7.7 Estimation logic

So now you have some grasp of the logic of RSiena. But how does the estimation work?

Well, that is quite complicated. But it goes something like this:19

  1. Define model: researcher includes effects
  2. initial parameter values of effects (commonly ‘0’)
  3. simulate an outcome network based on these parameter values
  4. compare the network statistics of the simulated outcome network with the observed outcome network at (i.e. the target values)
    • based on the included effects. Thus the simulated network may contain 10 ties, but the observed network may contain 20 ties. Apparently, with the current parameter values we underestimate the density of the outcome network.
  5. tweak/update parameter values in some smart way
  6. GOTO 3 (BREAK RULE: until parameter values cannot be improved anymore / or reached good fit)
  7. simulate a bunch of outcome networks with the obtained parameter values and compare the expected values of statistics of the simulated outcome networks with the target values of the actual observed outcome network.
    • we can assess the fit
    • estimate SE of the parameters

Let us suppose network s501 developed into s502. For more information on these networks see ?s501.

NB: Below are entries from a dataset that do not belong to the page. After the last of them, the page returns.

/-- **The conditioned twisted sum of a constant strategy in transfer form.** -/
theorem sum_agree_sgnU_char (c : ℕ) (B : Finset (Fin (n + 1))) (β : Fin n → ZMod p) (P : Finset (Fin n))
    (π : Fin n → Bool) :
    (∑ u : Fin n → Bool, (if (∀ i : Fin n, i ∉ P → u i = π i) then (1 : ℂ) else 0) *
        ((sgnU c B u : ℂ) * ∏ i : Fin n, (if u i then phase β i.val else 1))) =
      ∑ τ : ZMod 3, TBW (siteW β P π) (fT (bellsN B) n (((c + 2 * n : ℕ) : ZMod 3)) τ) 0 n 0 := by
  have h : ∀ u : Fin n → Bool, (if (∀ i : Fin n, i ∉ P → u i = π i) then (1 : ℂ) else 0) *
      ((sgnU c B u : ℂ) * ∏ i : Fin n, (if u i then phase β i.val else 1)) =
      ∑ τ : ZMod 3, ((∏ j ∈ range (n + 1), fT (bellsN B) n (((c + 2 * n : ℕ) : ZMod 3)) τ (0 + j)
        (0 + ((j + wtPrefix u j : ℕ) : ZMod 3)) : ℝ) : ℂ) * ∏ i : Fin n, siteW β P π (0 + i.val) (u i) := by
    intro u
    simp only [zero_add]
    rw [prod_siteW, sgnU_eq_sum, Complex.ofReal_sum, Finset.sum_mul]
    have : ∀ τ : ZMod 3, ((∏ j ∈ range (n + 1), fT (bellsN B) n (((c + 2 * n : ℕ) : ZMod 3)) τ j (st u j) : ℝ) : ℂ) *
        ((if (∀ i : Fin n, i ∉ P → u i = π i) then (1 : ℂ) else 0) * ∏ i : Fin n, (if u i then phase β i.val else 1)) =
        (if (∀ i : Fin n, i ∉ P → u i = π i) then (1 : ℂ) else 0) *
          (((∏ j ∈ range (n + 1), fT (bellsN B) n (((c + 2 * n : ℕ) : ZMod 3)) τ j (st u j) : ℝ) : ℂ) *
            ∏ i : Fin n, (if u i then phase β i.val else 1)) := fun τ => by ring
    rw [Finset.mul_sum]
    refine Finset.sum_congr rfl fun τ _ => ?_
    rw [← this τ]
    rfl
  simp_rw [h]
  rw [Finset.sum_comm]
  refine Finset.sum_congr rfl fun τ _ => ?_
  exact weighted_pathSum_eq (siteW β P π) _ n 0 0

/-- The bound on one conditioned transfer vector: `|TBW_0(0)| ≤ (2ρ)^{|P|}`. -/
theorem norm_TBW_le {ρ : ℝ} (hρ : 0 ≤ ρ)
    (hsite : ∀ a : ZMod p, a ≠ 0 → ∀ v : ZMod 3 → ℂ, cnsq (twAvg (ZMod.stdAddChar a) v) ≤ ρ ^ 2 * cnsq v)
    (β : Fin n → ZMod p) (P : Finset (Fin n)) (hP : ∀ i ∈ P, β i ≠ 0) (π : Fin n → Bool)
    (BN : Finset ℕ) (κ τ : ZMod 3) :
    ‖TBW (siteW β P π) (fT BN n κ τ) 0 n 0‖ ≤ (2 * ρ) ^ P.card := by
  have h1 := cnsq_TBW_le (siteW β P π) (fT BN n κ τ) (fT_sq_le BN n κ τ) (siteB n P ρ)
    (cnsq_stepW_siteW_le hsite β P hP π) n 0
  rw [prod_siteB_sq, zero_add, TBW_zero, cnsq_ofReal] at h1
  have h2 : cnsq (TBW (siteW β P π) (fT BN n κ τ) 0 n) ≤ ((2 * ρ) ^ 2) ^ P.card := by
    refine h1.trans ?_
    have := nsq_fT_last BN n κ τ
    have h0 : 0 ≤ ((2 * ρ) ^ 2) ^ P.card := by positivity
    nlinarith
  have hsq : ((2 * ρ) ^ 2) ^ P.card = ((2 * ρ) ^ P.card) ^ 2 := by rw [← pow_mul, ← pow_mul, Nat.mul_comm]
  have h3 : ‖TBW (siteW β P π) (fT BN n κ τ) 0 n 0‖ ^ 2 ≤ ((2 * ρ) ^ P.card) ^ 2 := by
    rw [← hsq]
    exact (normSq_le_cnsq _ 0).trans h2
  have h4 := abs_le_of_sq_le_sq h3 (by positivity)
  rwa [abs_norm] at h4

To estimate this network with ts_estim20, we can do the following:

# we do not calculate SE for now.
ans <- ts_estim(net1 = s501, net2 = s502, statistics = list(ts_degree, ts_recip), p2step = c(1, 0, 0),
    conv = 0.01, phase3 = TRUE, itef3 = 50, verbose = TRUE)

Let us have a look at the final results:

ans
#>            estim        SE
#> rate    5.122247 1.1833275
#> degree -2.258332 0.1371387
#> recip   2.428552 0.2102846

How to interpret these numbers??

7.8 Interpretation of parameters

7.8.1 Rate parameter

The estimated rate parameter has a nice interpretation: the estimated rate parameter refers to the expected number of opportunities for change per actor in a time period.

Let me try to explain.

The rate function of actor i is denoted:

\[ \lambda_i(x) \]

Suppose we have three actors: i, j and k. And suppose that the rate function is a constant, thus the rate function does not depend on the network structure or attributes of the actors. Thus suppose for example:

  • \(\lambda_i=5\)
  • \(\lambda_j=10\)
  • \(\lambda_k=15\)

The waiting times of actors i, j and k are exponentially distributed with rate parameter \(\lambda\). What do these exponential distribution look like?

par(mfrow = c(1, 3))

dist_5 <- rexp(10000, rate = 5)
hist(dist_5, main = "rate = lambda_i = 5", freq = FALSE, xlab = "waiting times", xlim = c(0, 2), ylim = c(0,
    9))
abline(v = 1/5, col = "red")

dist_10 <- rexp(10000, rate = 10)
hist(dist_10, main = "rate= lambda_j = 10", freq = FALSE, xlab = "waiting times", xlim = c(0, 2), ylim = c(0,
    9))
abline(v = 1/10, col = "red")

dist_15 <- rexp(10000, rate = 15)
hist(dist_10, main = "rate = lambda_k = 15", freq = FALSE, xlab = "waiting times", xlim = c(0, 2), ylim = c(0,
    9))
abline(v = 1/15, col = "red")
Rate parameters and waiting times

Figure 7.3: Rate parameters and waiting times

We now want to determine who will be allowed to take the next ministep. We thus need to sample a waiting time for each actor. Thus each actor gets a waiting time sampled from the exponential distribution with the specified rate parameter:

set.seed(34641)
waitingtimes <- NA
waitingtimes[1] <- rexp(1, rate = 5)
waitingtimes[2] <- rexp(1, rate = 10)
waitingtimes[3] <- rexp(1, rate = 15)
print(paste("waitingtime_", c("i: ", "j: ", "k: "), round(waitingtimes, 3), sep = ""))
#> [1] "waitingtime_i: 0.264" "waitingtime_j: 0.414" "waitingtime_k: 0.028"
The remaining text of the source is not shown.